In Detroit, Mitte der Achtziger. Die zentralen Figuren waren Juan Atkins, Derrick May und Kevin Saunderson — die sogenannte Belleville Three. Europa, vor allem Berlin, entwickelte den Stil ab 1989 in eine eigene, härtere Richtung weiter.
Wie schnell ist Techno?
Klassisch 128 bis 140 BPM. In den vergangenen Jahren ist das Durchschnittstempo deutlich gestiegen; harte Spielarten liegen heute bei 145 bis 160 BPM und darüber.
Was unterscheidet Techno von House?
Die Haltung. House kommt aus Disco und arbeitet mit Groove, Gesang und Wärme. Techno arbeitet mit Wiederholung, Klangfarbe und Druck. Der gemeinsame Nenner ist die gerade Bassdrum, alles andere ist verschieden.
Warum gilt Berlin als Techno-Hauptstadt?
Nach 1989 gab es dort leerstehende Gebäude, unklare Eigentumsverhältnisse und eine Generation, die den Raum nutzte. Aus dieser Konstellation entstand eine Clublandschaft, die bis heute international den Maßstab setzt.

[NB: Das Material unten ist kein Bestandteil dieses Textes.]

import Mathlib.Analysis.Calculus.ContDiff.Basic
import Mathlib.Analysis.Calculus.ContDiff.Operations
import Mathlib.Analysis.SpecialFunctions.Pow.Real
import Mathlib.Analysis.Distribution.SchwartzSpace.Basic
import Mathlib.Analysis.Complex.Exponential
import Mathlib.Analysis.SpecificLimits.Basic
import Mathlib.Analysis.Fourier.FourierTransform
import Mathlib.Analysis.Distribution.SchwartzSpace.Fourier
import Mathlib.Analysis.InnerProductSpace.PiL2
import Mathlib.Analysis.Complex.OperatorNorm
import Mathlib.MeasureTheory.Measure.Haar.NormedSpace
import Literature.Probability.LatticeModels.TreeVolumeEffect
import HarnessLib

/-!
# Single-scale kernels obtained by DILATION: derivative-and-decay bounds between the cubes of the unit lattice

Topic `Literature/Probability/LatticeModels` (cluster-expansion technology; companion of `TreeVolumeEffect.lean`
(the cube lattice `𝐃 ≅ ℤ^d`, `supDist`) and of `LinearAlgebra/PauliDeterminantSeveralCubes.lean`, whose hypotheses
it inhabits).  Filed by the `pub-balaban-gaps` cell (G3, seat mrs-lit-2, file 39).

A propagator of ONE momentum slice `i` is, up to bounded factors, a DILATE `C(x,y) = λ^a F(λ(x − y))` of a fixed
smooth profile `F` with `λ = M^i` (`γ^h` in Mastropietro's notation), and the printed single-scale bounds have
the universal shape «`|g^{(h)}_ω(x − y)| ≤ γ^h C_N / (1 + (γ^h|x − y|^N))`» [sic] (Mastropietro 2008 (12.47)),
«`|∂^n Ω̄^{(h)}_{a,b}(x,y)| ≤ γ^{(2+n)h}|U| C_N / (1 + (γ^h|x − y|)^N)`» ((12.96)), «`|∂^m C^i(x,y)| ≤ K·M^{i(m+1)}
e^{−cM^i|x−y|}`» (Rivasseau 1991 (III.4.8)), «`|C(x,y)| ≤ O(1)(1/(1+|x−y|))^r`» ((III.1.6); «any summable decay», p.159 L1).
THIS file proves the elementary scaling facts behind that shape, in the form consumed by the Pauli-principle
files (operator norms of Fréchet derivatives for the sup norm of `ℝ^d = (Fin d → ℝ)`, cubes of side `ℓ = λ⁻¹`
labelled by `ℤ^d`):

* `schwartz_profile_bound` — a Schwartz profile `F ∈ 𝓢(ℝ^d, ℝ)` HAS such bounds: for all `p k : ℕ` there is
  `B ≥ 0` with `‖DⁿF(u)‖ ≤ B(1 + ‖u‖)^{−k}` for `n ≤ p` (Mathlib's `SchwartzMap.one_add_le_sup_seminorm_apply`), so
  the chain Schwartz profile ⟹ this file ⟹ `PauliDeterminantSeveralCubes` is non-vacuous;
* `exp_neg_mul_le_rpow_neg`, `exp_profile_bound` — the EXPONENTIAL decay printed in (III.4.8) implies the
  power-law decay of every order `k` (`e^{−cm} ≤ (k!e^c/c^k)(1+m)^{−k}`), so exponentially bounded profiles qualify too;
* `norm_iteratedFDeriv_dilate_le_of_weight` ∕ `norm_iteratedFDeriv_dilate_le` ∕ `norm_iteratedFDeriv_dilate_exp_le` —
  if `‖DⁿF(u)‖ ≤ B·w(‖u‖)` for `n ≤ p` (any weight `w`; power law `(1 + ·)^{−s}`; the exponential `e^{−c·}` printed in
  (III.4.8)), then the dilate `t ↦ λ^a F(λ(t − y))` has `‖Dⁿ‖ ≤ λ^a·B·λⁿ·w(λ‖t − y‖)` (chain rule with the linear
  map `λ·id`, `ContinuousLinearMap.iteratedFDeriv_comp_right`);
* `supDist_le_inv_mul_norm_add_one`, `rpow_neg_one_add_dist_le_cubes`, `exp_neg_mul_dist_le_cubes` — for `t` in
  the cube `Δ` and `y` in the cube `Δ'` of the lattice `ℤ^d·ℓ`: `|Δ − Δ'|_∞ ≤ ℓ⁻¹‖t − y‖ + 1`, hence
  `(1 + ℓ⁻¹‖t − y‖)^{−s} ≤ 2^s (1 + |Δ − Δ'|_∞)^{−s}` and `e^{−cℓ⁻¹‖t − y‖} ≤ e^c e^{−c|Δ − Δ'|_∞}` (`supDist` of
  `TreeVolumeEffect.lean`);
* `sum_exp_neg_mul_supDist_le` — `Σ_{y∈Λ} e^{−c|x−y|_∞} ≤ (2/(1 − e^{−c/d}))^d` uniformly in the finite `Λ ⊂ ℤ^d`:
  the exponential cube weight of (III.4.8) has bounded row sums, so it can serve directly as the `dec` of
  `PauliDeterminantSeveralCubes.abs_det_mul_sqrt_prod_factorial_pow_le_pi`;
* `fourier_comp_inv_smul` — the momentum side: `𝓕(p ↦ φ(λ⁻¹p))(x) = λ^{dim}·(𝓕φ)(λx)` on any finite-dimensional
  real inner product space, i.e. a momentum cutoff profile at scale `λ = M^i` IS a dilated position-space kernel
  `λ^a F(λx)` with the fixed profile `F = 𝓕φ` (the massless case of [R] (III.4.6)–(III.4.7));
* `exists_profile_bound_re_fourier` — for a Schwartz momentum cutoff `φ ∈ 𝓢(ℝ^d, ℂ)` (Euclidean `ℝ^d`) the real
  position profile `F = Re(𝓕φ) ∘ e⁻¹` on `(Fin d → ℝ, ‖·‖_∞)` has, for all `p k`, `‖DⁿF(x)‖ ≤ B(1 + ‖x‖_∞)^{−k}`
  (`n ≤ p`) — Mathlib's Schwartz-space Fourier transform + `compCLMOfContinuousLinearEquiv`; so the whole chain
  momentum cutoff ⟹ dilated kernel ⟹ (III.4.8)-shaped bounds ⟹ Lemma III.4.1 is inhabited;
* `norm_iteratedFDeriv_dilate_le_cubes` — hence `‖Dⁿ_t C(·,y)(t)‖ ≤ (2^s B λ^a)·(ℓ⁻¹)ⁿ·(1 + |Δ − Δ'|_∞)^{−s}`,
  which is EXACTLY the hypothesis shape of `PauliDeterminantSeveralCubes.abs_det_mul_prod_factorial_pow_le_zlattice`
  (with `K = 2^s B λ^a`), and `norm_iteratedFDeriv_dilate_le_cubes'` the same for the second variable
  (`x ↦ C(x, ·)`, via the profile `u ↦ F(−u)`); `norm_iteratedFDeriv_dilate_le_cubes_exp` ∕ `…_exp'` — the same with
  the EXPONENTIAL weight: `‖Dⁿ_t C(·,y)(t)‖ ≤ (e^c B λ^a)·(ℓ⁻¹)ⁿ·e^{−c|Δ − Δ'|_∞}`, the hypothesis `hK` of
  `PauliDeterminantSeveralCubes.abs_det_mul_sqrt_prod_factorial_pow_le_pi` with `dec = e^{−c|Δ − Δ'|_∞}`.

HONEST FRAMING: elementary calculus (chain rule under dilation and translation) and the geometry of cubes; NO
propagator of [R] ∕ MRS ∕ Mastropietro is constructed here — the profile `F` and its decay are hypotheses; the
exponential decay of (III.4.8) is not used (polynomial decay suffices downstream).  No definition, no named fact
(D-0026 net debt 0).  Nothing continuum, nothing Clay.

## References

* [Mastropietro2008] V. Mastropietro, *Non-Perturbative Renormalization*, World Scientific 2008, (12.47) p.183
  L18 and (12.96) p.189 L19 of the held copy (single-scale propagator bounds).
* [Rivasseau1991] V. Rivasseau, *From Perturbative to Constructive Renormalization*, Princeton 1991, §III.1
  (III.1.5)–(III.1.6) p.149, Theorem III.1.2 p.159 («summable decay», «any summable decay» p.159 L1), §III.4
  (III.4.8) p.245.
-/

namespace Literature.Probability.LatticeModels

Womit wird Techno produziert?
Historisch prägten die Roland-Drumcomputer TR-808 und TR-909 sowie der Bass-Synthesizer TB-303 den Sound. Heute entsteht das meiste in einer DAW am Rechner, doch der Klang der 909-Bassdrum ist bis heute die Referenz für die typische Techno-Kick.